EXTRACTED DATA:
/-!
# The Yan–Zhu corank-one `p`-converse: its `L`-function-free core (`Ш[p^∞]` finite in corank one)

Sibling proof file (theorems only; no named fact, D-0014/D-0026) of
`Literature.NumberTheory.EllipticCurves.KuriharaNumberKimStructure`, for the named fact
`Literature.NumberTheory.EllipticCurves.yanZhu_analyticRank_eq_one_of_selmerCorank_eq_one`
(X. Yan, X. Zhu, arXiv:2412.20078 = J. Algebra (2026), **Cor. 1.4**, (2) ⟹ (3) at `r = 1`; over the
auxiliary field this is Burungale–Castella–Grossi–Skinner, Camb. J. Math. 14 (2026) =
arXiv:2312.09301, **Cor. 1**): for `E/ℚ` (globally minimal model `W`), a prime `p ≥ 5` of good
ordinary reduction with `ρ̄_{E,p}` surjective,
`corank_{ℤ_p} Sel_{p^∞}(E/ℚ) = 1 ⟹ ord_{s=1} L(E, s) = 1`.

`BSDSelmerPConverseYanZhuProofs` assembles the fact along its two printed roads (Yan–Zhu §4.6;
BCGS Thm. 1 + Cor. 1), each through four named facts of the tree (parity, modularity,
a non-vanishing twist, Kato) and ONE `K`-level rank-one `p`-converse that the tree does not carry.
This file records a third reduction, orthogonal to both, which isolates what that `K`-level
theorem contributes over `ℚ` in purely ALGEBRAIC terms — no `L`-function, no auxiliary field, no
Heegner point appears in it:

> (Ш₁) for `W`, `p` as in the fact: `corank_{ℤ_p} Sel_{p^∞}(E/ℚ) = 1 ⟹ Ш(E/ℚ)[p^∞]` is finite;

equivalently (corank identity `corank Sel_{p^∞} = rank + corank Ш[p^∞]`, Greenberg 1999 §1, the
tree THEOREM `WeierstrassCurve.selmerCorank_eq_mordellWeilRank_add_holds`) `rank E(ℚ) = 1`,
equivalently `rank E(ℚ) ≥ 1`, equivalently (Mordell–Weil) `E(ℚ)` is infinite, equivalently
`rank E(ℚ) = corank_{ℤ_p} Sel_{p^∞}(E/ℚ)`.

## What is proved

* `yanZhu_analyticRank_eq_one_of_selmerCorank_eq_one_of_kim_of_pos_rank` (and the variants
  `…_of_kim_of_finite_sha_primary`, `…_of_kim_of_infinite_point`): **the fact from Kim's Cor. 1.4
  and (Ш₁).** Kim's Cor. 1.4 is the tree fact `kim_analyticRank_eq_one_of_mordellWeilRank_eq_one`
  (C.-H. Kim, Math. Ann. 387 (2022), Cor. 1.4: non-CM `E`, `p > 3` good ordinary, `E[p]`
  irreducible, `rk E(ℚ) = 1`, `#Ш(E/ℚ)[p^∞] < ∞ ⟹ ord_{s=1} L(E, s) = 1`). Proof: the corank
  identity squeezes `(corank, rank) = (1, ≥ 1)` to `rank = 1`, `corank Ш[p^∞] = 0`, i.e. `Ш[p^∞]`
  finite (`finite_primaryComponent_sha_iff_shaCorank_eq_zero`, which uses `#Ш[p] < ∞`);
  surjectivity of `ρ̄_{E,p}` at a good ordinary `p ≥ 5` makes `E` non-CM
  (`not_hasCM_of_hasSurjectiveModNGaloisRep_of_five_le`, Serre 1972 §4.5) and `E[p]` irreducible
  (`hasIrreducibleModPGaloisRep_of_hasSurjectiveModNGaloisRep`); Kim's Cor. 1.4 concludes.
* `mordellWeilRank_eq_one_and_finite_sha_of_yanZhu_of_gzk`: **conversely** the fact and
  Gross–Zagier–Kolyvagin over `ℚ` (tree fact `rank_eq_analyticRank_of_analyticRank_le_one`,
  Darmon 2004 Thm. 3.22) give, in corank one, `rank E(ℚ) = 1` and `Ш(E/ℚ)` finite.
* `yanZhu_analyticRank_eq_one_of_selmerCorank_eq_one_iff_finite_sha_primary`, `…_iff_pos_rank`,
  `…_iff_infinite_point`, `…_iff_mordellWeilRank_eq_selmerCorank`: hence, MODULO the two named
  facts (Kim's Cor. 1.4 and Gross–Zagier–Kolyvagin over `ℚ`), the Yan–Zhu fact is EQUIVALENT to
  (Ш₁) in each of its forms.

## Why this is recorded (barrier bookkeeping, D-0021)

The catalogued barrier `Literature.Barriers.BirchSwinnertonDyer.SelmerRankBarrier`
(`Literature/Barriers/BirchSwinnertonDyer/SelmerVersusMordellWeil.lean`): a Selmer group sees
`rank E(ℚ)` only through `Ш[p^∞]` — `rank ≤ corank Sel_{p^∞}` with equality iff
`corank Ш[p^∞] = 0` (W. Zhang, Camb. J. Math. 2 (2014), p. 193) — and its `evasions_known` line
lists "the `p`-converse theorems that turn `corank Sel_{p^∞} = 1` into a non-torsion Heegner point
WITHOUT assuming `Ш` finite". The equivalences below say that the Yan–Zhu fact IS that evasion at
corank one, no more and no less (given Kim's Cor. 1.4 and GZK): any proof must produce a rational
point of infinite order — equivalently kill the divisible part of `Ш(E/ℚ)[p^∞]` — from a corank-one
Selmer group. The configuration it excludes, `rank E(ℚ) = 0` with `Ш(E/ℚ)[p^∞] ⊇ ℚ_p/ℤ_p`
("phantom Ш"), is exactly the one out of reach of Kim's Cor. 1.4 (which assumes
`#Ш[p^∞] < ∞`) and of Kim's Thm. 1.1 / Skinner 2020 (hypothesis (res), automatic once
`rank E(ℚ) ≥ 1`); in print the point is the Heegner point `y_K`, made non-torsion by the
non-vanishing of the Heegner-point Kolyvagin system (BCGS Thm. A with Kolyvagin's structure
theorem; Yan–Zhu §4.6 via the Heegner point main conjecture) — the `K`-level input `hBCGS` / `hL`
of `BSDSelmerPConverseYanZhuProofs`.

Nothing deep is asserted: Kim's Cor. 1.4 and Gross–Zagier–Kolyvagin enter as hypotheses (named
facts of the tree), and the new content is the corank-one squeeze.

## References

* [YanZhu2024MainConjNonCM] X. Yan, X. Zhu, arXiv:2412.20078 = J. Algebra (2026), Cor. 1.4 (§1.1)
  and Thm. 4.15 (§4.6).
* [BurungaleEtAl2026] A. Burungale, F. Castella, G. Grossi, C. Skinner, Camb. J. Math. 14 (2026)
  = arXiv:2312.09301, §0.1, Thm. 1 and Cor. 1 (pp. 3–4), Thm. A.
* [Kim2022] C.-H. Kim, Math. Ann. 387 (2022), 1961–1968 = arXiv:2109.12344, Thm. 1.1, Cor. 1.4,
  Remark 2.11 (the rôle of (res)).
* [Darmon2004] H. Darmon, CBMS 101 (2004), Thm. 3.22 (Gross–Zagier–Kolyvagin).
* [Greenberg1999LNM] R. Greenberg, LNM 1716 (1999), §1, pp. 54–57 (the corank identity).
* [WZhang2014] W. Zhang, Camb. J. Math. 2 (2014), p. 193 (`0 ≤ r_MW ≤ r_p`, equality iff
  `Ш[p^∞]` finite) and Thms. 1.3–1.4.
* [SilvermanAEC2009] J. H. Silverman, AEC, Thm. VIII.6.7 (Mordell–Weil: `rank = 0 ↔ E(K)` finite).
-/

noncomputable section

EXERCISE GOAL: Your answer should be the exact lines above from the one with "(res), automatic once" through the one with "(the corank identity).", both included, and nothing besides.

SOLUTION TO THE PROBLEM:
`#Ш[p^∞] < ∞`) and of Kim's Thm. 1.1 / Skinner 2020 (hypothesis (res), automatic once
`rank E(ℚ) ≥ 1`); in print the point is the Heegner point `y_K`, made non-torsion by the
non-vanishing of the Heegner-point Kolyvagin system (BCGS Thm. A with Kolyvagin's structure
theorem; Yan–Zhu §4.6 via the Heegner point main conjecture) — the `K`-level input `hBCGS` / `hL`
of `BSDSelmerPConverseYanZhuProofs`.

Nothing deep is asserted: Kim's Cor. 1.4 and Gross–Zagier–Kolyvagin enter as hypotheses (named
facts of the tree), and the new content is the corank-one squeeze.

## References

* [YanZhu2024MainConjNonCM] X. Yan, X. Zhu, arXiv:2412.20078 = J. Algebra (2026), Cor. 1.4 (§1.1)
  and Thm. 4.15 (§4.6).
* [BurungaleEtAl2026] A. Burungale, F. Castella, G. Grossi, C. Skinner, Camb. J. Math. 14 (2026)
  = arXiv:2312.09301, §0.1, Thm. 1 and Cor. 1 (pp. 3–4), Thm. A.
* [Kim2022] C.-H. Kim, Math. Ann. 387 (2022), 1961–1968 = arXiv:2109.12344, Thm. 1.1, Cor. 1.4,
  Remark 2.11 (the rôle of (res)).
* [Darmon2004] H. Darmon, CBMS 101 (2004), Thm. 3.22 (Gross–Zagier–Kolyvagin).
* [Greenberg1999LNM] R. Greenberg, LNM 1716 (1999), §1, pp. 54–57 (the corank identity).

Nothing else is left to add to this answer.